- Genre: Drama;
- Written by: Seema Ghazal
- Directed by: Fahim Burney
- Starring: Zhalay Sarhadi Zahid Ahmed Hina Altaf Imran Ashraf
- Original language: Urdu
- No. of seasons: 01
- No. of episodes: 21

Production
- Producer: Momina Duraid
- Production company: MD Productions

Original release
- Release: 1 March – 21 July 2017

Related
- Saya-e-Dewar Bhi Nahi; O Rangreza;

= Dil-e-Jaanam (2017 TV series) =

Television series

Dil-e-Jaanam is a Pakistani television series that first aired on 1 March 2017 on Hum TV. It features Zahid Ahmed and Hina Altaf in leads. Due to the low ratings the channel decided to off-air the series. The last episode was aired on 21 July 2017.

==Plot==
Two cousins, Eshal and Shavez, are engaged from childhood. But conditions change, when Shavez starts taking interest in a girl, Asma. His parents, Rabiya and Rehman are unaware of fact and prepare to marry Shavez with his maternal uncle Usman's daughter Eshal. While, Eshal has a friend Haris, who helps her with all types of problems. Eshal does not have feelings for him but he loves her.

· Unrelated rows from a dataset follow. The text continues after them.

import Mathlib
import HarnessLib
import Summits.AtomisticToContinuum.FouriersLaw.Theses.JunctionLocality
import Summits.AtomisticToContinuum.FouriersLaw.Theorems.JunctionLocalityConductanceLowerBoundStubKuboLinkAux2
import Summits.AtomisticToContinuum.FouriersLaw.Theorems.JunctionLocalityConductanceLowerBoundStubRowSum
import Summits.AtomisticToContinuum.FouriersLaw.Theorems.OddSectorIrreversibilityResponseDensityLinearResponse
import Summits.AtomisticToContinuum.FouriersLaw.Theorems.OddSectorIrreversibilityResponseDensityKernelContinuity
import Summits.AtomisticToContinuum.FouriersLaw.Theorems.VanishingNoiseTransferVanishingNoiseBoundFlipBondCurrents
import Summits.AtomisticToContinuum.FouriersLaw.Theorems.BondHeatUncertaintyLinearResponseFTURNessFacts

/-!
# Kubo link of line `ForecastSensitivitySketch`, helper III: the Kubo link from UNIFORM MIXING near
equilibrium (stub `stub_kuboLink`, crux stmt-AtomisticToContinuum-11749; the second conditional form)

For the pinned anharmonic chain `pinnedChain ω₂ lam β γ` (all parameters `> 0`), `T > 0`, along the crux's
unique weak steady-state family `μ` with response coefficient `D_L` at `T`
(`totalCurrent(μ_{L,T+δ/2,T−δ/2})/δ → D_L` along `𝓝[≠] 0`), `L ≥ 2`, `k_b = p_b² − T`, and a classical
forward field `g` of the left bath (`C² ∩ L²(μ_T)`, mean zero, `L_{T,T} g = −k_0`):

* `stub_kuboLink_of_uniformMixingAt` — **`D_L/(L−1) = γ(1 − (γ/T²)⟨g, k_0⟩_{μ_T})` GIVEN uniform
  exponential mixing of the transition semigroups with baths at `T ± δ/2`, `|δ| < δ₀`** (CEHR 2018 (2.5)
  with `δ`-UNIFORM constants — the binder `hUM` of route `OddSectorIrreversibility`'s
  `responseDensity_conclusion_of_hyps`; an explicit hypothesis, NOT a named fact, NOT in the tree).  Proof:
  energy balance of the weak NESS `totalCurrent(μ_δ) = (L−1)γ(T + δ/2 − ⟨p_0²⟩_δ)` (landed
  `totalCurrent_eq_left`, no moment hypothesis), so `totalCurrent(μ_δ)/δ = (L−1)γ(1/2 − ⟨k_0⟩_δ/δ)`; the
  landed linear response `⟨k_0⟩_δ/δ → (γ/2T²) Z⁻¹ ∫₀^∞∫ P_s k_0 · e^{−H/T}(p_0² − p_{L−1}²) dx ds`
  (`pinnedChain_linear_response_of_uniformMixing`: exact response identity + `hUM` + the PROVED kernel
  continuity `pinnedChain_tendsto_integral_kernel_temps`); the identification of that functional with
  `⟨g,k_0⟩ − ⟨g,k_{L−1}⟩` (helper II, `oddMomentKubo_eq`); uniqueness of limits along `𝓝[≠] 0`; and the
  landed row sum `⟨g,k_0⟩ + ⟨g,k_{L−1}⟩ = T²/γ` (`stub_rowSum`):
  `D_L/((L−1)γ) = 1/2 − (γ/2T²)(2⟨g,k_0⟩ − T²/γ) = 1 − (γ/T²)⟨g,k_0⟩`.
* `stub_kuboLink_of_uniformMixing` — the same with the mixing hypothesis quantified over all parameters,
  `T > 0`, `N ≥ 2` (one global statement `UM`) in front of the stub's signature VERBATIM: `UM → stub_kuboLink`.

So, besides route item `ResponseIdentity` (helper I, `stub_kuboLink_of_responseIdentity`), ONE analytic
input closes the stub: `δ`-uniform Harris constants near equilibrium (Hairer–Majda 2010's framework).
References: Rey-Bellet 2003, Rem. 4.4; Kundu–Dhar–Narayan 2009; Hairer–Majda 2010; CEHR 2018, (2.5).
-/

noncomputable section

open MeasureTheory Filter Topology Set ProbabilityTheory
open scoped ContDiff NNReal ENNReal
open Literature.MathematicalPhysics.KineticTheory.HeatConduction
open Literature.MathematicalPhysics.KineticTheory Literature.Probability.Process OscillatorChain
open Summit.AtomisticToContinuum.FouriersLaw.Theorems
open Summit.AtomisticToContinuum.FouriersLaw.Theorems.SubdiffusiveBondHeat
open Summit.AtomisticToContinuum.FouriersLaw.Theorems.SuperadditiveResistance.DeviceLiouville (kin kin_eq_sq)
open Summit.AtomisticToContinuum.FouriersLaw.Cruxes.SuperadditiveResistance.FloatingProbeBypassLaplacian

namespace Summit.AtomisticToContinuum.FouriersLaw.Cruxes.ConductanceLowerBound.ForecastSensitivity

/-! ## The Kubo link from uniform mixing near equilibrium -/

section NESS

/-- **The Kubo link from uniform mixing at `(T, L)`** (stub `stub_kuboLink`, second conditional form).
For the pinned anharmonic chain (all parameters `> 0`), `T > 0`, along a weak steady-state family `μ` which
is unique in the class `IsSteadyState`, with response coefficient `D_L` at `T`
(`totalCurrent(μ_{L,T+δ/2,T−δ/2})/δ → D_L` along `𝓝[≠] 0`), `L ≥ 2`: IF the transition semigroups with
baths at `T ± δ/2`, `|δ| < δ₀`, converge exponentially fast in the `e^{ϑH}`-weighted norm with constants
`C_m, c` INDEPENDENT of `δ` (hypothesis `hUM`; `0 < δ₀ < 2T`, `0 < ϑ < 1/(T + δ₀/2)`, `2ϑ < 1/T`), then for
every classical mean-zero `C² ∩ L²(μ_T)` forward field `g` of the left bath
`D_L/(L−1) = γ(1 − (γ/T²)⟨g, p_0² − T⟩_{μ_T})`.  Proof: energy balance
`totalCurrent(μ_δ) = (L−1)γ(T + δ/2 − ⟨p_0²⟩_δ)` (`totalCurrent_eq_left`), the linear response
`⟨p_0² − T⟩_δ/δ → (γ/2T²) Z⁻¹ ∫₀^∞∫ P_s k_0 · e^{−H/T}(p_0² − p_{L−1}²)`
(`pinnedChain_linear_response_of_uniformMixing` with the PROVED kernel continuity), the identification
`oddMomentKubo_eq` of that functional with `⟨g,k_0⟩ − ⟨g,k_{L−1}⟩`, uniqueness of limits along `𝓝[≠] 0`,
and the landed row sum `⟨g,k_0⟩ + ⟨g,k_{L−1}⟩ = T²/γ` (`stub_rowSum`). -/
theorem stub_kuboLink_of_uniformMixingAt
    {ω₂ lam β γ : ℝ} (μ : (N : ℕ) → ℝ → ℝ → Measure (PhaseSpace N)) {T : ℝ} (D : ℕ → ℝ)
    (hω : 0 < ω₂) (hl : 0 < lam) (hβ : 0 < β) (hγ : 0 < γ) (hT : 0 < T)
    (hU : ∀ (N : ℕ) (T_L T_R : ℝ), 0 < T_L → 0 < T_R → ∀ ρ ρ' : Measure (PhaseSpace N),
        (pinnedChain ω₂ lam β γ).IsSteadyState N T_L T_R ρ →
        (pinnedChain ω₂ lam β γ).IsSteadyState N T_L T_R ρ' → ρ = ρ')
    (hμ : ∀ (N : ℕ) (T_L T_R : ℝ), 0 < T_L → 0 < T_R →
        (pinnedChain ω₂ lam β γ).IsSteadyState N T_L T_R (μ N T_L T_R))
    {L : ℕ} (hL2 : 2 ≤ L)
    (hD : Tendsto (fun δ : ℝ =>
        (pinnedChain ω₂ lam β γ).totalCurrent (μ L (T + δ / 2) (T - δ / 2)) / δ) (𝓝[≠] 0) (𝓝 (D L)))
    {δ₀ ϑ Cm c : ℝ} (hδ₀ : 0 < δ₀) (hδ₀T : δ₀ < 2 * T) (hϑ : 0 < ϑ) (hϑT : ϑ < 1 / (T + δ₀ / 2))
    (h2ϑ : 2 * ϑ < 1 / T) (hCm : 0 ≤ Cm) (hc : 0 < c)
    (hUM : ∀ δ : ℝ, |δ| < δ₀ → ∀ ν : Measure (PhaseSpace L), IsProbabilityMeasure ν →
      (∀ t : ℝ≥0, ν.bind ((pinnedChain ω₂ lam β γ).transitionKernel L (T + δ / 2) (T - δ / 2) t) = ν) →
      ∀ (z : PhaseSpace L) (t : ℝ≥0) (f : PhaseSpace L → ℝ), Continuous f →
        (∀ y, |f y| ≤ Real.exp (ϑ * (pinnedChain ω₂ lam β γ).hamiltonian L y)) →
        |(∫ y, f y ∂((pinnedChain ω₂ lam β γ).transitionKernel L (T + δ / 2) (T - δ / 2) t z)) -
            ∫ y, f y ∂ν| ≤
          Cm * Real.exp (ϑ * (pinnedChain ω₂ lam β γ).hamiltonian L z) * Real.exp (-c * t))
    {g : PhaseSpace L → ℝ} (hC : ContDiff ℝ 2 g)
    (hgL2 : MemLp g 2 ((pinnedChain ω₂ lam β γ).gibbsMeasure L T))
    (hmean : ∫ x, g x ∂((pinnedChain ω₂ lam β γ).gibbsMeasure L T) = 0)
    (hpde : ∀ x, (pinnedChain ω₂ lam β γ).generator L T T g x = -(kin L 0 x - T)) :
    D L / ((L : ℝ) - 1) =
      γ * (1 - γ / T ^ 2 * ∫ x, g x * (kin L 0 x - T) ∂((pinnedChain ω₂ lam β γ).gibbsMeasure L T)) := by
  have hL : 0 < L := by omega
  set P := pinnedChain ω₂ lam β γ with hP
  set μT := P.gibbsMeasure L T with hμT
  haveI : IsProbabilityMeasure μT := pinnedChain_isProbabilityMeasure_gibbsMeasure hω hl.le hβ.le γ L hT
  -- the family near `δ = 0`: probability, kernel-invariant, exponential moments (under (U))
  set μf : ℝ → Measure (PhaseSpace L) := fun δ => μ L (T + δ / 2) (T - δ / 2) with hμf
  have hfacts : ∀ δ : ℝ, |δ| < δ₀ → IsProbabilityMeasure (μf δ) ∧
      (∀ t : ℝ≥0, (μf δ).bind (P.transitionKernel L (T + δ / 2) (T - δ / 2) t) = μf δ) ∧
      (∀ ϑ₁ : ℝ, 0 < ϑ₁ → ϑ₁ < 1 / max (T + δ / 2) (T - δ / 2) →
        Integrable (fun x => Real.exp (ϑ₁ * P.hamiltonian L x)) (μf δ)) := by
    intro δ hδ
    obtain ⟨hTL, hTR, -⟩ := bath_facts_of_abs_lt hδ₀T hϑT hδ
    obtain ⟨h1, h2, h3, -⟩ :=
      BondHeatUncertainty.ness_facts ω₂ lam β γ hω hl hβ hγ hU μ hμ L hL2 _ _ hTL hTR
    exact ⟨h1, h2, h3⟩
  have hμf0 : μf 0 = μT := by
    show μ L (T + 0 / 2) (T - 0 / 2) = μT
    rw [zero_div, add_zero, sub_zero]
    exact BondHeatUncertainty.ness_eq_gibbsMeasure hω hl hβ hU μ hμ L hT
  -- the observable `k_0 = p_0² − T`
  set k : PhaseSpace L → ℝ := fun y => y.2 ⟨0, hL⟩ ^ 2 - T with hk
  have hk2 : ContDiff ℝ 2 k := by rw [hk]; fun_prop
  have hkb : ∀ y, |k y| ≤ (2 / ϑ + T) * Real.exp (ϑ * P.hamiltonian L y) := fun y =>
    abs_sq_momentum_sub_le_exp hω hl.le hβ.le hϑ hT.le y ⟨0, hL⟩
  have hk0 : ∫ y, k y ∂μT = 0 := pinnedChain_integral_kinObs_gibbsMeasure hω hl.le hβ.le γ L hT ⟨0, hL⟩
  -- linear response of `⟨k_0⟩_δ` (landed; kernel continuity proved)
  have hlr := pinnedChain_linear_response_of_uniformMixing hω hl.le hβ hγ hL hT hδ₀ hδ₀T hϑ hϑT hk2 hkb
    hCm hc hUM (pinnedChain_tendsto_integral_kernel_temps hω hl.le hβ.le hγ hL hT hϑ h2ϑ hk2.continuous hkb)
    μf (fun δ hδ => (hfacts δ hδ).1) (fun δ hδ => (hfacts δ hδ).2.1)
  -- the value of the limit functional
  set Z : ℝ := ∫ x, Real.exp (-1 / T * P.hamiltonian L x) with hZ
  have hIθ := integrable_exp_mul_hamiltonian hω hl.le hβ.le γ (N := L) (c := -1 / T)
    (by rw [neg_div]; exact neg_neg_of_pos (one_div_pos.2 hT))
  have hZ0 : 0 < Z := integral_exp_pos hIθ
  set A : ℝ := ∫ x, g x * (kin L 0 x - T) ∂μT with hA
  set B : ℝ := ∫ x, g x * (kin L (L - 1) x - T) ∂μT with hB
  have hJ := oddMomentKubo_eq hω hl.le hβ hγ hL2 hT hC hgL2 hmean hpde
  rw [hJ] at hlr
  have hlimk : Tendsto (fun δ : ℝ => (∫ y, k y ∂(μf δ)) / δ) (𝓝[≠] 0)
      (𝓝 (γ / (2 * T ^ 2) * (A - B))) := by
    have e1 : (γ / (2 * T ^ 2)) / Z * (Z * (A - B)) = γ / (2 * T ^ 2) * (A - B) := by
      field_simp
    rw [e1] at hlr
    refine hlr.congr fun δ => ?_
    rw [hμf0, hk0, sub_zero]
  -- energy balance in the weak NESS: `totalCurrent(μ_δ)/δ = (L−1)γ(1/2 − ⟨k_0⟩_δ/δ)` for `0 < |δ| < δ₀`
  have hball : ∀ᶠ δ in 𝓝 (0 : ℝ), |δ| < δ₀ := by
    have : Metric.ball (0 : ℝ) δ₀ ∈ 𝓝 (0 : ℝ) := Metric.ball_mem_nhds 0 hδ₀
    filter_upwards [this] with δ hδ
    simpa [Real.dist_eq] using hδ
  have hbal : ∀ᶠ δ in 𝓝[≠] (0 : ℝ),
      ((L : ℝ) - 1) * γ * (1 / 2 - (∫ y, k y ∂(μf δ)) / δ) = P.totalCurrent (μf δ) / δ := by
    filter_upwards [hball.filter_mono nhdsWithin_le_nhds, self_mem_nhdsWithin] with δ hδ hδ0
    rw [Set.mem_compl_iff, Set.mem_singleton_iff] at hδ0
    obtain ⟨hTL, hTR, hϑ'⟩ := bath_facts_of_abs_lt hδ₀T hϑT hδ
    haveI := (hfacts δ hδ).1
    have hss : P.IsSteadyState L (T + δ / 2) (T - δ / 2) (μf δ) := hμ L _ _ hTL hTR
    have hflip : P.IsFlipSteadyState L (T + δ / 2) (T - δ / 2) 0 (μf δ) :=
      (P.isFlipSteadyState_zero_iff L _ _ (μf δ)).2 hss
    have htc := VanishingNoiseBound.totalCurrent_eq_left hω hl.le hβ.le hγ hL hTL.le hTR.le hflip
    have hkint : Integrable k (μf δ) :=
      integrable_of_abs_le_exp ((hfacts δ hδ).2.2 ϑ hϑ hϑ') hk2.continuous hkb
    have hp2 : ∫ x, x.2 ⟨0, hL⟩ ^ 2 ∂(μf δ) = (∫ y, k y ∂(μf δ)) + T := by
      have e : (fun x : PhaseSpace L => x.2 ⟨0, hL⟩ ^ 2) = fun x => k x + T := by
        funext x; simp [hk]
      rw [e, integral_add hkint (integrable_const T), integral_const, probReal_univ, one_smul]
    rw [htc, hp2]
    field_simp
    ring
  have hlimJ : Tendsto (fun δ : ℝ => P.totalCurrent (μf δ) / δ) (𝓝[≠] 0)
      (𝓝 (((L : ℝ) - 1) * γ * (1 / 2 - γ / (2 * T ^ 2) * (A - B)))) :=
    ((hlimk.const_sub (1 / 2)).const_mul (((L : ℝ) - 1) * γ)).congr' hbal
  have hDL : D L = ((L : ℝ) - 1) * γ * (1 / 2 - γ / (2 * T ^ 2) * (A - B)) :=
    tendsto_nhds_unique hD hlimJ
  -- the row sum and the algebra
  have hrow : A + B = T ^ 2 / γ := stub_rowSum ω₂ lam β γ T hω hl hβ hγ hT L hL2 g hC hgL2 hmean hpde
  have hBeq : B = T ^ 2 / γ - A := by linarith
  have hL1 : ((L : ℝ) - 1) ≠ 0 := by
    have : (2 : ℝ) ≤ (L : ℝ) := by exact_mod_cast hL2
    linarith
  rw [hDL, hBeq]
  field_simp
  ring

/-- **The Kubo link from UNIFORM MIXING** (stub `stub_kuboLink` of line `ForecastSensitivitySketch`,
second conditional form, the stub's signature VERBATIM behind one global analytic hypothesis `UM`): if for
all admissible parameters, every `T > 0` and every `N ≥ 2` the transition semigroups of the pinned chain with
baths at `T ± δ/2` converge exponentially fast in the `e^{ϑH}`-weighted norm with constants uniform in
`|δ| < δ₀` (some `0 < δ₀ < 2T`, `0 < ϑ < 1/(T + δ₀/2)`, `2ϑ < 1/T` — CEHR 2018 (2.5) with `δ`-uniform Harris
constants; the binder `hUM` of route `OddSectorIrreversibility`'s `responseDensity_conclusion_of_hyps`), then
along the crux's unique weak steady-state family, for every `L ≥ 2` and every classical left forward field
`g`, `D_L/(L−1) = γ(1 − (γ/T²)⟨g, p_0² − T⟩_{μ_T})` (`stub_kuboLink_of_uniformMixingAt`). -/
theorem stub_kuboLink_of_uniformMixing :
    (∀ ω₂ lam β γ : ℝ, 0 < ω₂ → 0 < lam → 0 < β → 0 < γ → ∀ T : ℝ, 0 < T → ∀ N : ℕ, 2 ≤ N → ∃ (δ₀ ϑ Cm c : ℝ), 0 < δ₀ ∧ δ₀ < 2 * T ∧ 0 < ϑ ∧ ϑ < 1 / (T + δ₀ / 2) ∧ 2 * ϑ < 1 / T ∧ 0 ≤ Cm ∧ 0 < c ∧ ∀ δ : ℝ, |δ| < δ₀ → ∀ ν : Measure (PhaseSpace N), IsProbabilityMeasure ν → (∀ t : NNReal, ν.bind ((pinnedChain ω₂ lam β γ).transitionKernel N (T + δ / 2) (T - δ / 2) t) = ν) → ∀ (z : PhaseSpace N) (t : NNReal) (f : PhaseSpace N → ℝ), Continuous f → (∀ y, |f y| ≤ Real.exp (ϑ * (pinnedChain ω₂ lam β γ).hamiltonian N y)) → |(∫ y, f y ∂((pinnedChain ω₂ lam β γ).transitionKernel N (T + δ / 2) (T - δ / 2) t z)) - ∫ y, f y ∂ν| ≤ Cm * Real.exp (ϑ * (pinnedChain ω₂ lam β γ).hamiltonian N z) * Real.exp (-c * t)) → ∀ (ω₂ lam β γ : ℝ) (μ : (N : ℕ) → ℝ → ℝ → Measure (PhaseSpace N)) (T : ℝ) (D : ℕ → ℝ), 0 < ω₂ → 0 < lam → 0 < β → 0 < γ → 0 < T → (∀ (N : ℕ) (T_L T_R : ℝ), 0 < T_L → 0 < T_R → ∀ ρ ρ' : Measure (PhaseSpace N), (pinnedChain ω₂ lam β γ).IsSteadyState N T_L T_R ρ → (pinnedChain ω₂ lam β γ).IsSteadyState N T_L T_R ρ' → ρ = ρ') → (∀ (N : ℕ) (T_L T_R : ℝ), 0 < T_L → 0 < T_R → (pinnedChain ω₂ lam β γ).IsSteadyState N T_L T_R (μ N T_L T_R)) → (∀ N : ℕ, Tendsto (fun δ : ℝ => (pinnedChain ω₂ lam β γ).totalCurrent (μ N (T + δ / 2) (T - δ / 2)) / δ) (𝓝[≠] 0) (𝓝 (D N))) → ∀ L : ℕ, 2 ≤ L → ∀ g : PhaseSpace L → ℝ, ContDiff ℝ 2 g → MemLp g 2 ((pinnedChain ω₂ lam β γ).gibbsMeasure L T) → ∫ x, g x ∂((pinnedChain ω₂ lam β γ).gibbsMeasure L T) = 0 → (∀ x, (pinnedChain ω₂ lam β γ).generator L T T g x = -(kin L 0 x - T)) → D L / ((L : ℝ) - 1) = γ * (1 - γ / T ^ 2 * ∫ x, g x * (kin L 0 x - T) ∂((pinnedChain ω₂ lam β γ).gibbsMeasure L T)) := by
  intro hUMall ω₂ lam β γ μ T D hω hl hβ hγ hT hU hμ hD L hL2 g hC hgL2 hmean hpde
  obtain ⟨δ₀, ϑ, Cm, c, hδ₀, hδ₀T, hϑ, hϑT, h2ϑ, hCm, hc, hUM⟩ := hUMall ω₂ lam β γ hω hl hβ hγ T hT L hL2
  exact stub_kuboLink_of_uniformMixingAt μ D hω hl hβ hγ hT hU hμ hL2 (hD L) hδ₀ hδ₀T hϑ hϑT h2ϑ hCm hc
    hUM hC hgL2 hmean hpde

end NESS

end Summit.AtomisticToContinuum.FouriersLaw.Cruxes.ConductanceLowerBound.ForecastSensitivity

end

On the wedding day, Shavez does his nikah with Asma and expresses his love for her in front of his parents. His parents are shocked to see them. A devastated Rabiya goes to apologize to her brother and sister-in-law. But they say her that it is not her fault. Shortly thereafter, Eshal’s parents arrange her wedding with someone else but the day before her wedding she is kidnapped. Shortly before being released Haris reveals his face to Eshal as he wants to threaten her and her family should she try to marry anyone else or tell anyone it was him that had her kidnapped. Everyone is oblivious of the fact that Haris had kidnapped her and are happy that Eshal is found. In the end, both Eshal and Shavez reunite and the drama ends.

== Cast ==

- Zahid Ahmed as Shavez
- Hina Altaf as Eshal
- Usman Peerzada as Rehman
- Imran Ashraf as Haris
- Zhalay Sarhadi as Asma
- Saba Faisal as Qudsia
- Shaheen Khan as Rabiya
- Anwar Iqbal as Azeem
- Shamim Hilaly as Rakshy
- Zarnab as salma
- Iqra Aziz as Sameera; Cameo
- Sabahat
- Mehreen
- Sofia Khan
- Aashiq Khan
- Kamal Khan

== Production ==
On being asked about her character on this project and why she chose to play it, Zhalay shared,

"My character is called Asma, she is a career driven woman who is very egoistical and is used to getting what she wants. She is also a woman in love and the combination of the two is deadly. I love doing challenging characters which have many shades. Asma is a real woman with true emotions and not just a symbol of evil or good. I was intrigued by the various colors in her personality and that is what drew me to this play".